Research Summary - 2
Microbial profiling of Mycoplasma bovis, Pasteurella multocida, and Mannheimia haemolytica associated with polymicrobial infections in feedlot cattle mortalities
| Date/Time: |
8/28/2026
17:45
|
| Author: |
Harley Henderson |
| Clinic: |
Texas A&M University |
| City, State, ZIP: |
Canyon, TX 79015 |
H. Henderson, BS
1
;
D.W. Nielsen, PhD
3
;
C. Booker, DVM, MS
4
;
S. Hannon, DVM, MS, PhD
4
;
B. Schultz, DVM
4
;
J. Richeson, MS, PhD
5
;
M. Scott, DVM, PhD
2
;
R. Valeris-Chacin, DVM, MS, PhD
1
;
1Department of Veterinary Pathobiology, Texas A&M University, Canyon, TX, 79015
2Department of Large Animal Clinical Sciences, Texas A&M University, Canyon, TX, 79015
3USDA NADC, Aimes, IA, 50010
4Telus Agriculture Feedlot Health, Okotoks, Alberta, Canada
5Department of Agricultural Sciences, West Texas A&M University, TX, 79015
Introduction:
Complex polymicrobial diseases such as Bovine Respiratory Disease, arthritis, and liver abscesses have a large economic impact on North American cattle feedlots. To have a better understanding of these diseases, it is important to view the animal as a whole. This project was designed to determine how three major respiratory pathogens, Mycoplasma bovis, Pasteurella multocida, and Mannheimia haemolytica might be involved with multiple disease states within individual animals. Whole Genome Sequencing (WGS) was utilized to gain insights into the phylogenetics, as well as the distribution of virulence and antimicrobial resistance genes in these pathogens isolated from different body locations.
Materials and methods:
Following a cross-sectional study design, samples were taken from the following six locations: heart, liver, lung, nasopharynx, stifle joint, and gut-associated lymphoid tissue (GALT) from thirty-nine feedlot cattle mortalities in the Texas panhandle region. Twenty animals were sampled from a research feedlot, and nineteen were sampled from four commercial feedlots. Mycoplasma was isolated on PPLO Amp plates, and a single colony was subcultured in PPLO Amp broth. PacBio HMW NanoBind kits were used to extract DNA from isolates. Pasteurella multocida and M. haemolytica were isolated on Blood agar plates, and DNA extractions were performed using the Zymo Quick-DNA HMW MagBead Kit. The native barcoding kit 24 v14 was used for library prep, and whole genome sequencing was performed using GridION flow cells (version R10.4.1), with 24 isolates per flow cell. For bioinformatics, Flye was utilized to produce assemblies and Medaka was utilized for polishing. The presence of single nucleotide polymorphisms (SNPs) in the core genome was inferred using Snippy, and subsequently used to create a phylogenetic tree in IQ-TREE. The Virulence Factor Database was used with ABRicate to search the assemblies for virulence genes; CARD was used to search for antimicrobial resistance genes. Scoary2 was employed to evaluate the association of virulence genes with metadata points.
Results:
This study found that M. bovis isolates (n=68) in multi-site samples did not cluster strongly by sample type, but by feedlot type. Genes coding for variable surface proteins were prevalent in our samples. We found the antimicrobial resistant gene, tet44, in two animals. M. bovis isolates from commercial feedlots were more genetically diverse compared to isolates from the research feedlot. Mannheimia haemolytica isolates (n=25) also clustered by feedlot type with increased diversity in commercial feedlots. A total of 14 AMR genes were found within these isolates, particular genes of interest found were erm(42), floR, OXA-2, ROB-1,and tet(h).

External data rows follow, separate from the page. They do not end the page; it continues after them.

import Mathlib
import HarnessLib
import Summits.HubbardSuperconductivity.HubbardSuperconductivity.Theorems.ComplexGFFStiffnessHypACumulantTunedRepresentation

/-!
# Crux `HypACumulant`, line `gnv` — `pertZ n 𝒦 ≠ 0` from the [ABKM19] package at fixed `(L, N)`

Route `route-HubbardSuperconductivity-ComplexGFFStiffness`, crux item stmt-HubbardSuperconductivity-19154,
research stub `stub_gnvOfFrd : TorusFRD 4 → GNV`.  This file combines
`…TunedRepresentation.exists_iota_tuned_representation` (an `ι`-Hamiltonian `ℋ⋆` with
`‖∫ (e^{−ℋ⋆} ∘_0 K̂_0)(Λ) dμ^{(q(ℋ⋆))} − 1‖ ≤ εη^N A⁻¹ A_𝒫`) with
`…TunedRepresentation.pertZ_ne_zero_of_representation` at `d = 4`:

* **`pertZ_ne_zero_of_package`** — under the hypotheses of [ABKM19] Lemma 12.6 for the torus data
  `(ℤ/L^N)^4` (package form: the finite-range decomposition clauses for every elliptic `A`, the weight
  bounds of Theorem 7.1, the side conditions of Theorem 6.8 and of Ch. 12, an `ι`-admissible `𝒦`),
  `pertZ M 𝒦 ≠ 0`.

What remains for `GNV` is the `N`-uniform CHOICE of these parameters (`…HypACumulantGNV`).  All proved.

## References
* S. Adams, S. Buchholz, R. Kotecký, S. Müller, arXiv:1910.13564, Theorem 2.2 (representation half),
  Ch. 4.4, Ch. 12 [AdamsBuchholzKoteckyMuller2019].
-/

noncomputable section

-- `Summit.<Summit>.<Problem>`: single-conjunct summit, the duplicate component is mandated (D-0017).
set_option linter.dupNamespace false

namespace Summit.HubbardSuperconductivity.HubbardSuperconductivity.Theorems.ComplexGFF

open scoped BigOperators ComplexConjugate
open Real Set Finset MeasureTheory
open Literature.MathematicalPhysics.StatisticalMechanics.GradientRG
open Literature.MathematicalPhysics.StatisticalMechanics.GradientFRD
  (fourierCoeff cExt cExt_of_mem IsElliptic IsUnitSymm InShell iterDiff supNorm conv ellOp isElliptic_one)
open Literature.MathematicalPhysics.StatisticalMechanics.TorusPolymer
  (IsPolymer numBlocks blockOf boxCorner isPolymer_blockOf isConn_blockOf pcirc)
open Literature.Barriers.CriticalPhenomena.LongRangePhi4.Polymer (IsConn components)
open Literature.MathematicalPhysics.QuantumFieldTheory
open Literature.Dynamics.Hyperbolic

variable {M : ℕ} [NeZero M]

section Package

variable {L N Mord R n ñ : ℕ} {θbar lam μ δ₁ δ₀ A𝒫 : ℝ}
    {𝒞 : Matrix (Fin 4) (Fin 4) ℝ → ℕ → (Fin 4 → ZMod M) → ℝ} {Mc : ℕ → ℝ}
    {Cα : (Fin 4 → ℕ) → ℕ → ℝ} {c C : ℝ} {Cℓ : ℕ → ℝ}

set_option maxHeartbeats 1600000 in
/-- **`pertZ M 𝒦 ≠ 0` under the [ABKM19] package at fixed `(L, N)`** (module docstring). -/
theorem pertZ_ne_zero_of_package {h : ℝ} [Fact (0 < h)] [Fact (0 < L)]
    (hMord : 1 ≤ Mord) (hMR : Mord ≤ R) (hLodd : Odd L) (hL : 2 ^ (4 + 3) + 16 * R ≤ L)
    (hR2 : 2 ≤ R) (hM : M = L ^ N)
    (hθbar : 0 < θbar) (hlam : 0 < lam) (hn : 2 * Mord ≤ n) (hn2 : 2 ≤ n) (hnñ : n ≤ ñ)
    (hc : 0 < c) (hC1 : 0 ≤ Cℓ 1)
    (hallA : ∀ A : Matrix (Fin 4) (Fin 4) ℝ, IsElliptic (1 / 2 : ℝ) 2 A →
        (∀ k, 1 ≤ k → k ≤ N + 1 →
          ∑ x : Fin 4 → ZMod M, 𝒞 A k x = 0 ∧ ∀ x, 𝒞 A k (-x) = 𝒞 A k x) ∧
        (∀ k, 1 ≤ k → k ≤ N + 1 → ∀ φ : (Fin 4 → ZMod M) → ℝ, ∑ x, φ x = 0 →
          0 ≤ ∑ x, ∑ y, φ x * 𝒞 A k (x - y) * φ y) ∧
        (∀ φ : (Fin 4 → ZMod M) → ℝ, ∑ x, φ x = 0 →
          ellOp A (conv (fun x => ∑ k ∈ Finset.Icc 1 (N + 1), 𝒞 A k x) φ) = φ) ∧
        (∀ k, 1 ≤ k → k ≤ N → Mc k ≤ 0 ∧
          ∀ x : Fin 4 → ZMod M, ((L : ℝ) ^ k) / 2 ≤ (supNorm x : ℝ) →
            𝒞 A k x = Mc k) ∧
        (∀ k, 1 ≤ k → k ≤ N + 1 → ∀ B : Matrix (Fin 4) (Fin 4) ℝ, IsUnitSymm B →
          (∃ ε : ℝ, 0 < ε ∧ ∀ x : Fin 4 → ZMod M,
            ContDiffOn ℝ ⊤ (fun s : ℝ => 𝒞 (A + s • B) k x) (Set.Ioo (-ε) ε)) ∧
          ∀ α : Fin 4 → ℕ, ∑ i, α i ≤ n → ∀ ℓ : ℕ, ∀ x : Fin 4 → ZMod M,
            abs (iteratedDeriv ℓ (fun s : ℝ => iterDiff α (𝒞 (A + s • B) k) x) 0)
              ≤ Cα α ℓ / (L : ℝ) ^ ((k - 1) * (4 - 2 + ∑ i, α i))) ∧
        (∀ k, 1 ≤ k → k ≤ N + 1 → ∀ j : ℕ, ∀ κ : Fin 4 → ZMod M, κ ≠ 0 → InShell L j κ →
          (j < k →
            c / (L : ℝ) ^ (2 * (4 + ñ) + 1) * (L : ℝ) ^ (2 * j)
                / (L : ℝ) ^ ((k - j) * (4 - 1 + n)) ≤ (fourierCoeff (𝒞 A k) κ).re ∧
            ‖fourierCoeff (𝒞 A k) κ‖
              ≤ C * (L : ℝ) ^ (2 * (4 + ñ) + 1) * (L : ℝ) ^ (2 * j)
                  / (L : ℝ) ^ ((k - j) * (4 - 1 + n))) ∧
          (k ≤ j →
            c / (L : ℝ) ^ (2 * (4 + ñ) + 1) * (L : ℝ) ^ (2 * k)
                ≤ (fourierCoeff (𝒞 A k) κ).re ∧
            ‖fourierCoeff (𝒞 A k) κ‖ ≤ C * (L : ℝ) ^ (2 * k)) ∧
          ∀ B : Matrix (Fin 4) (Fin 4) ℝ, IsUnitSymm B → ∀ ℓ : ℕ, 1 ≤ ℓ →
            (j < k →
              ‖iteratedDeriv ℓ (fun s : ℝ => fourierCoeff (𝒞 (A + s • B) k) κ) 0‖
                ≤ Cℓ ℓ * (L : ℝ) ^ (2 * (4 + ñ) + 1) * (L : ℝ) ^ (2 * j)
                    / (L : ℝ) ^ ((k - j) * (4 - 1 + ñ))) ∧
            (k ≤ j →
              ‖iteratedDeriv ℓ (fun s : ℝ => fourierCoeff (𝒞 (A + s • B) k) κ) 0‖
                ≤ Cℓ ℓ * (L : ℝ) ^ (2 * k))))
    (hB : AbkmWeightBounds L N Mord R n θbar lam μ δ₁ δ₀ A𝒫 (fun j => 𝒞 1 j)
      (abkmWeightData L N Mord R θbar (schedDelta δ₀ δ₁ N) fun j => 𝒞 1 j))
    {pT r₀ : ℕ} (hp : 4 / 2 + 2 ≤ pT) (hpM : pT + 4 ≤ Mord) (hr₀ : 3 ≤ r₀)
    (hδ₀ : 0 < δ₀) (hδ₁ : 0 < δ₁) (hh0 : hZeroSq 4 R δ₀ δ₁ ≤ h ^ 2)
    (hh2 : secondDiffConst (fun θ' => Cα θ' 0) ≤ h ^ 2)
    -- the tuning ball
    {θ : ℝ} (hθ0 : 0 ≤ θ) (hθ : θ < θbar)
    {T₀ : ℝ} (hT₀ : T₀ ≤ 1 / 2) (hKT₀ : shellRatioConst c (Cℓ 1) (L : ℝ) 4 ñ * T₀ ≤ Real.log (1 + θ))
    {A𝒫' : ℝ} (hA𝒫' : weightIntConstRho θbar θ (traceConst 4 Mord R lam (derivSum 4 n fun θ' _ => Cα θ' 0)) = A𝒫')
    -- the side conditions of Theorem 6.8 (`RGStepABKMQ`), at `A_𝒫' = A_𝒫(θ)`
    {A : ℝ} (hA1 : 1 ≤ A) (hA𝒫A : A𝒫' ≤ A)
    (hsmall : (2 : ℝ) ^ (L ^ 4) * (A𝒫' * A ^ (-(1 - (1 + 1 / ((2 * (2 ^ 4 + 1) + 6 : ℝ) ^ 4))⁻¹) : ℝ)) ≤ 1)
    {r : ℝ} (hr0 : 0 ≤ r) (hr : r ≤ 1 / 64)
    (hv : vABKM 4 R A A𝒫' r ≤ 1 / 64) (hωA : omegaABKM 4 R A A𝒫' r * A ^ 2 ≤ 1)
    (hc3A : (kappaABKM 4 R A A𝒫' r) ^ (L ^ 4) * ((2 * (2 * (kappaABKM 4 R A A𝒫' r) * max 1 A𝒫')) ^ ((2 ^ (4 + 1) + 2) ^ 4 * L ^ 4) * (4 : ℝ) ^ ((2 ^ (4 + 1) + 2) ^ 4 * L ^ 4)) ≤ A ^ ((1 + 1 / ((2 * (2 ^ 4 + 1) + 6 : ℝ) ^ 4)) - 1 : ℝ))
    (hc2A : (kappaABKM 4 R A A𝒫' r) ^ (L ^ 4) * ((2 * (kappaABKM 4 R A A𝒫' r) * max 1 A𝒫') ^ ((2 ^ (4 + 1) + 2) ^ 4 * L ^ 4) * (2 : ℝ) ^ ((2 ^ (4 + 1) + 2) ^ 4 * L ^ 4)) ≤ A ^ ((1 + 1 / ((2 * (2 ^ 4 + 1) + 6 : ℝ) ^ 4)) - 1 : ℝ))
    -- the contraction regime of Ch. 12
    {η κ ε ρ : ℝ} (hη : 0 < η) (hη1 : η ≤ 1)
    (hκ₁ : (3 / 4 : ℝ) * (η + (L : ℝ) ^ 4 * (pi2BoundConst 4 (((2 * R + 2 : ℕ) : ℝ) + ((4 / 2 + 1 : ℕ) : ℝ)) * (A𝒫' * A⁻¹))) ≤ κ)
    (hκ₂ : sigmaABKM 4 L R A A𝒫' r ≤ κ * η) (hκ : κ < 1)
    (hε : 0 ≤ ε) (hεr : ε ≤ r) (hερ : ε ≤ ρ) (hρ16 : ρ ≤ 1 / 16)
    -- the initial perturbation
    {𝒦 : (Fin 4 → ℝ) → ℂ} {ρ𝒦 : ℝ} (h𝒦 : ContDiff ℝ r₀ 𝒦)
    (h𝒦b : ∀ s, s ≤ r₀ → ∀ z : Fin 4 → ℝ, ‖iteratedFDeriv ℝ s 𝒦 z‖ ≤ ρ𝒦 * Real.exp ((∑ i, z i ^ 2) / 4))
    (h𝒦small : (Real.exp (1 / 4) + 2 * Real.exp (3 / 8)) *
      (ρ𝒦 * Real.exp (fieldWt h (L : ℝ) 4 0 / (L : ℝ) ^ 0)) * A ≤ 1 / 2)
    (h𝒦ε : Real.exp (1 / 4) * (ρ𝒦 * Real.exp (fieldWt h (L : ℝ) 4 0 / (L : ℝ) ^ 0)) * A ≤ ε)
    (h𝒦ι : ∀ z, 𝒦 (-z) = conj (𝒦 z))
    -- the tuning map
    -- the two extra conditions of the flow identity / tuning map
    (hp4 : 4 * pT ≤ 2 ^ (4 + 2))
    (hqT₀ : 2 * (4 : ℝ) ^ 2 / (((L ^ (4 * 0) : ℕ) : ℝ) * (fieldWt h (L : ℝ) 4 0 / (L : ℝ) ^ 0) ^ 2) * ρ ≤ T₀) :
    pertZ M 𝒦 ≠ 0 := by
  have hd : 3 ≤ 4 := by norm_num
  have hρ0 : 0 ≤ ρ := hε.trans hερ
  have hA : 0 < A := by linarith
  have hA𝒫0 : 0 ≤ A𝒫' := by
    rw [← hA𝒫']
    exact zero_le_one.trans (one_le_weightIntConstRho hθbar hθ0 hθ
      (traceConst_nonneg 4 Mord R hlam.le (derivSum_nonneg 4 n _)))
  obtain ⟨x₀, hι, hx₀ρ, hbound⟩ := exists_iota_tuned_representation (d := 4) (h := h) hd hMord hMR hLodd hL hR2 hM hθbar
    hlam hn hn2 hnñ hc hC1 hallA hB hp hpM hr₀ hδ₀ hδ₁ hh0 hh2 hθ0 hθ hT₀ hKT₀ hA𝒫' hA1 hA𝒫A hsmall hr0 hr hv hωA hc3A hc2A
    hη hη1 hκ₁ hκ₂ hκ hε hεr hερ hρ16 h𝒦 h𝒦b h𝒦small h𝒦ε h𝒦ι hp4 hqT₀
  -- the quadratic form of `ℋ⋆` is small: `𝟙 + q(ℋ⋆)` is elliptic
  have hqT : ∑ i, ∑ j, |hamQuadForm (HamSpace.toHam x₀) i j| ≤ 1 / 2 := by
    rw [← hamTuningMap_of_le hx₀ρ]
    exact ((entrySum_hamTuningMap_le hρ0 x₀).trans hqT₀).trans hT₀
  have hell : IsElliptic (1 / 2 : ℝ) 2 ((1 : Matrix (Fin 4) (Fin 4) ℝ) + hamQuadForm (HamSpace.toHam x₀)) :=
    isElliptic_one_add_hamQuadForm hqT
  obtain ⟨h1o, h1i, h1ii, -⟩ := hallA 1 isElliptic_one
  obtain ⟨hqo, hqi, hqii, -⟩ := hallA _ hell
  have hbound' : ‖(∫ φ, pcirc 1 (fun V => expNegH (HamSpace.toHam x₀) V φ)
      (fun U => initKH 𝒦 (HamSpace.toHam x₀) U φ) Finset.univ
        ∂(tailMeasure (fun j => 𝒞 ((1 : Matrix (Fin 4) (Fin 4) ℝ) + hamQuadForm (HamSpace.toHam x₀)) j) N N)) - 1‖ < 1 := by
    refine hbound.trans_lt ?_
    have hηN : η ^ N ≤ 1 := pow_le_one₀ hη.le hη1
    have hAA : A⁻¹ * A𝒫' ≤ 1 := by
      rw [inv_mul_le_iff₀ hA]; linarith
    calc ε * η ^ N * A⁻¹ * A𝒫' = ε * η ^ N * (A⁻¹ * A𝒫') := by ring
      _ ≤ ε * 1 * 1 := by gcongr
      _ < 1 := by linarith
  exact pertZ_ne_zero_of_representation (n := M) (N := N) (ofReal_re_quad_of_isIotaHam hι)
    (fun k hk => (h1o k (Finset.mem_Icc.1 hk).1 (Finset.mem_Icc.1 hk).2).1)
    (fun k hk => (h1o k (Finset.mem_Icc.1 hk).1 (Finset.mem_Icc.1 hk).2).2)
    (fun k hk => h1i k (Finset.mem_Icc.1 hk).1 (Finset.mem_Icc.1 hk).2) h1ii
    (fun k hk => (hqo k (Finset.mem_Icc.1 hk).1 (Finset.mem_Icc.1 hk).2).1)
    (fun k hk => (hqo k (Finset.mem_Icc.1 hk).1 (Finset.mem_Icc.1 hk).2).2)
    (fun k hk => hqi k (Finset.mem_Icc.1 hk).1 (Finset.mem_Icc.1 hk).2) hqii
    h𝒦.continuous hbound'

end Package

end Summit.HubbardSuperconductivity.HubbardSuperconductivity.Theorems.ComplexGFF

end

Within the P. multocida isolates (n= 15), we observed a similar trend of clustering by feedlot and increased diversity in commercial feedlots. A total of 13 AMR genes were found in nine of the fifteen isolates, including erm(42), floR, OXA-2, and tet(h).
Significance:
This study has shown the importance of viewing M. bovis, P. multocida, and M. haemolytica with a broader scope to determine how these pathogens interact and are involved with different disease states. Phylogenetics, virulence genes, and antimicrobial resistance data have provided us insight into multiple pathogens throughout multiple sample sites.